== What is needed ==
Please give back word for word the lines of the material below between the line containing "(hT₃ : M.IsCircuit" and the line containing "have hbudP : ∀", inclusive.
|---|
/-- **`s = 4` is impossible**: a `4`-circuit cannot consist of the private points of four triangles under the budget `4`. -/
theorem not_four_private (M : Matroid α) [M.Finite]
    (hC1 : ∀ L ⊆ M.E, M.eRk L = 2 → L.ncard ≤ 3)
    (h9 : ∀ X ⊆ M.E, X.ncard ≤ 9 → X.encard ≤ M.eRk X + 3)
    (hno : ¬ ∃ W ⊆ M.E, W.ncard = 6 ∧ M.eRk W ≤ 3)
    {C T₁ T₂ T₃ T₄ : Set α} (hC : M.IsCircuit C) (hC4 : C.ncard = 4)
    (hT₁ : M.IsCircuit T₁) (hT₁3 : T₁.ncard = 3) (hT₂ : M.IsCircuit T₂) (hT₂3 : T₂.ncard = 3)
    (hT₃ : M.IsCircuit T₃) (hT₃3 : T₃.ncard = 3) (hT₄ : M.IsCircuit T₄) (hT₄3 : T₄.ncard = 3)
    (h12 : T₁ ≠ T₂) (h13 : T₁ ≠ T₃) (h14 : T₁ ≠ T₄) (h23 : T₂ ≠ T₃) (h24 : T₂ ≠ T₄) (h34 : T₃ ≠ T₄)
    {p₁ p₂ p₃ p₄ : α} (hp₁T : p₁ ∈ T₁) (hp₁C : p₁ ∈ C) (hp₂T : p₂ ∈ T₂) (hp₂C : p₂ ∈ C)
    (hp₃T : p₃ ∈ T₃) (hp₃C : p₃ ∈ C) (hp₄T : p₄ ∈ T₄) (hp₄C : p₄ ∈ C)
    (hT₁C : T₁ ∩ C ⊆ {p₁}) (hT₂C : T₂ ∩ C ⊆ {p₂}) (hT₃C : T₃ ∩ C ⊆ {p₃}) (hT₄C : T₄ ∩ C ⊆ {p₄})
    (hp₁N : p₁ ∉ T₂ ∧ p₁ ∉ T₃ ∧ p₁ ∉ T₄) (hp₂N : p₂ ∉ T₁ ∧ p₂ ∉ T₃ ∧ p₂ ∉ T₄)
    (hp₃N : p₃ ∉ T₁ ∧ p₃ ∉ T₂ ∧ p₃ ∉ T₄) (hp₄N : p₄ ∉ T₁ ∧ p₄ ∉ T₂ ∧ p₄ ∉ T₃)
    (hbud : (C ∪ T₁ ∪ T₂ ∪ T₃ ∪ T₄).ncard ≤ (M.eRk (C ∪ T₁ ∪ T₂ ∪ T₃ ∪ T₄)).toNat + 4) : False := by
  have hbudP : ∀ {X : Set α}, X = C ∪ T₁ ∪ T₂ ∪ T₃ ∪ T₄ → X.ncard ≤ (M.eRk X).toNat + 4 := fun h => h ▸ hbud
  have hp12 : p₁ ≠ p₂ := fun h => hp₂N.1 (h ▸ hp₁T)
  have hp13 : p₁ ≠ p₃ := fun h => hp₃N.1 (h ▸ hp₁T)
  have hp14 : p₁ ≠ p₄ := fun h => hp₄N.1 (h ▸ hp₁T)
  have hp23 : p₂ ≠ p₃ := fun h => hp₃N.2.1 (h ▸ hp₂T)
  have hp24 : p₂ ≠ p₄ := fun h => hp₄N.2.1 (h ▸ hp₂T)
  have hp34 : p₃ ≠ p₄ := fun h => hp₄N.2.2 (h ▸ hp₃T)
  -- case I in the four labellings
  by_cases h3 : T₃ ⊆ C ∪ T₁ ∪ T₂
  · exact not_four_private_caseI M hC1 h9 hno hC hC4 hT₁ hT₁3 hT₂ hT₂3 hT₃ hT₃3 hT₄ hT₄3 h12 h13 h14 h23 h24 h34
      hp₁T hp₁C hp₂T hp₂C hp₃T hp₃C hp₄T hp₄C hT₁C hT₂C hT₃C hT₄C hp₃N.1 hp₃N.2.1 hp₄N.1 hp₄N.2.1 hp34 h3
      (hbudP (by ac_rfl))
  by_cases h4a : T₄ ⊆ C ∪ T₁ ∪ T₂
  · exact not_four_private_caseI M hC1 h9 hno hC hC4 hT₁ hT₁3 hT₂ hT₂3 hT₄ hT₄3 hT₃ hT₃3 h12 h14 h13 h24 h23
      (Ne.symm h34) hp₁T hp₁C hp₂T hp₂C hp₄T hp₄C hp₃T hp₃C hT₁C hT₂C hT₄C hT₃C hp₄N.1 hp₄N.2.1 hp₃N.1 hp₃N.2.1
      (Ne.symm hp34) h4a (hbudP (by ac_rfl))
  by_cases h4b : T₄ ⊆ C ∪ T₁ ∪ T₃
  · exact not_four_private_caseI M hC1 h9 hno hC hC4 hT₁ hT₁3 hT₃ hT₃3 hT₄ hT₄3 hT₂ hT₂3 h13 h14 h12 h34
      (Ne.symm h23) (Ne.symm h24) hp₁T hp₁C hp₃T hp₃C hp₄T hp₄C hp₂T hp₂C hT₁C hT₃C hT₄C hT₂C hp₄N.1 hp₄N.2.2
      hp₂N.1 hp₂N.2.1 (Ne.symm hp24) h4b (hbudP (by ac_rfl))
  by_cases h4c : T₄ ⊆ C ∪ T₂ ∪ T₃
  · exact not_four_private_caseI M hC1 h9 hno hC hC4 hT₂ hT₂3 hT₃ hT₃3 hT₄ hT₄3 hT₁ hT₁3 h23 h24 (Ne.symm h12) h34
      (Ne.symm h13) (Ne.symm h14) hp₂T hp₂C hp₃T hp₃C hp₄T hp₄C hp₁T hp₁C hT₂C hT₃C hT₄C hT₁C hp₄N.2.1 hp₄N.2.2
      hp₁N.1 hp₁N.2.1 (Ne.symm hp14) h4c (hbudP (by ac_rfl))
  -- case II: `T₄ ∖ C ⊆ T₁ ∪ T₂ ∪ T₃` but meets each `T_i` outside the other two: three points
  have hT₁C' : ¬ T₁ ⊆ C := tri_not_subset_four M hC hC4 hT₁ hT₁3
  obtain ⟨a, a', haa', haT₁, haC, ha'T₁, ha'C⟩ := exists_two_outside M hT₁ hT₁3 hT₁C
  have hnot21 : ¬ T₂ ⊆ C ∪ T₁ := by
    obtain ⟨b, b', hbb', hbT₂, hbC, hb'T₂, hb'C⟩ := exists_two_outside M hT₂ hT₂3 hT₂C
    exact not_subset_union_of_two_outside M hC1 hT₂ hT₂3 hT₁ hT₁3 (Ne.symm h12) hbT₂ hbC hb'T₂ hb'C hbb'
  have h4 : T₄ ⊆ C ∪ T₁ ∪ T₂ ∪ T₃ := by
    rcases chain_four M hC hC4 hT₁ hT₁C' hT₂ hnot21 hT₃ hT₄ hbud with h | h
    · exact absurd h h3
    · exact h
  obtain ⟨q₃, hq₃T₄, hq₃⟩ : ∃ q ∈ T₄, q ∉ C ∪ T₁ ∪ T₂ := by
    by_contra h; push Not at h; exact h4a h
  obtain ⟨q₂, hq₂T₄, hq₂⟩ : ∃ q ∈ T₄, q ∉ C ∪ T₁ ∪ T₃ := by
    by_contra h; push Not at h; exact h4b h
  obtain ⟨q₁, hq₁T₄, hq₁⟩ : ∃ q ∈ T₄, q ∉ C ∪ T₂ ∪ T₃ := by
    by_contra h; push Not at h; exact h4c h
  simp only [mem_union, not_or] at hq₁ hq₂ hq₃
  have hq₃T₃ : q₃ ∈ T₃ := by
    rcases h4 hq₃T₄ with ((h | h) | h) | h
    · exact absurd h hq₃.1.1
    · exact absurd h hq₃.1.2
    · exact absurd h hq₃.2
    · exact h
  have hq₂T₂ : q₂ ∈ T₂ := by
    rcases h4 hq₂T₄ with ((h | h) | h) | h
    · exact absurd h hq₂.1.1
    · exact absurd h hq₂.1.2
    · exact h
    · exact absurd h hq₂.2
  have hq₁T₁ : q₁ ∈ T₁ := by
    rcases h4 hq₁T₄ with ((h | h) | h) | h
    · exact absurd h hq₁.1.1
    · exact h
    · exact absurd h hq₁.1.2
    · exact absurd h hq₁.2
  have h12' : q₁ ≠ q₂ := fun h => hq₂.1.2 (h ▸ hq₁T₁)
  have h13' : q₁ ≠ q₃ := fun h => hq₃.1.2 (h ▸ hq₁T₁)
  have h23' : q₂ ≠ q₃ := fun h => hq₃.2 (h ▸ hq₂T₂)
  have hT₄fin : T₄.Finite := M.ground_finite.subset hT₄.subset_ground
  have hT₄2 : (T₄ \ C).ncard = 2 := ncard_sdiff_eq_two_of_inter M hT₄ hT₄3 hp₄T hp₄C hT₄C
  have : 3 ≤ (T₄ \ C).ncard := by
    have hp : ({q₁, q₂, q₃} : Set α) ⊆ T₄ \ C := by
      intro z hz
      rcases hz with rfl | rfl | rfl
      · exact ⟨hq₁T₄, hq₁.1.1⟩
      · exact ⟨hq₂T₄, hq₂.1.1⟩
      · exact ⟨hq₃T₄, hq₃.1.1⟩
    have := Set.ncard_le_ncard hp (hT₄fin.subset sdiff_subset)
    rwa [Set.ncard_insert_of_notMem (by simp only [mem_insert_iff, mem_singleton_iff, not_or]; exact ⟨h12', h13'⟩)
      (toFinite _), Set.ncard_pair h23'] at this
  omega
|---|
== Exercise result ==
    (hT₃ : M.IsCircuit T₃) (hT₃3 : T₃.ncard = 3) (hT₄ : M.IsCircuit T₄) (hT₄3 : T₄.ncard = 3)
    (h12 : T₁ ≠ T₂) (h13 : T₁ ≠ T₃) (h14 : T₁ ≠ T₄) (h23 : T₂ ≠ T₃) (h24 : T₂ ≠ T₄) (h34 : T₃ ≠ T₄)
    {p₁ p₂ p₃ p₄ : α} (hp₁T : p₁ ∈ T₁) (hp₁C : p₁ ∈ C) (hp₂T : p₂ ∈ T₂) (hp₂C : p₂ ∈ C)
    (hp₃T : p₃ ∈ T₃) (hp₃C : p₃ ∈ C) (hp₄T : p₄ ∈ T₄) (hp₄C : p₄ ∈ C)
    (hT₁C : T₁ ∩ C ⊆ {p₁}) (hT₂C : T₂ ∩ C ⊆ {p₂}) (hT₃C : T₃ ∩ C ⊆ {p₃}) (hT₄C : T₄ ∩ C ⊆ {p₄})
    (hp₁N : p₁ ∉ T₂ ∧ p₁ ∉ T₃ ∧ p₁ ∉ T₄) (hp₂N : p₂ ∉ T₁ ∧ p₂ ∉ T₃ ∧ p₂ ∉ T₄)
    (hp₃N : p₃ ∉ T₁ ∧ p₃ ∉ T₂ ∧ p₃ ∉ T₄) (hp₄N : p₄ ∉ T₁ ∧ p₄ ∉ T₂ ∧ p₄ ∉ T₃)
    (hbud : (C ∪ T₁ ∪ T₂ ∪ T₃ ∪ T₄).ncard ≤ (M.eRk (C ∪ T₁ ∪ T₂ ∪ T₃ ∪ T₄)).toNat + 4) : False := by
  have hbudP : ∀ {X : Set α}, X = C ∪ T₁ ∪ T₂ ∪ T₃ ∪ T₄ → X.ncard ≤ (M.eRk X).toNat + 4 := fun h => h ▸ hbud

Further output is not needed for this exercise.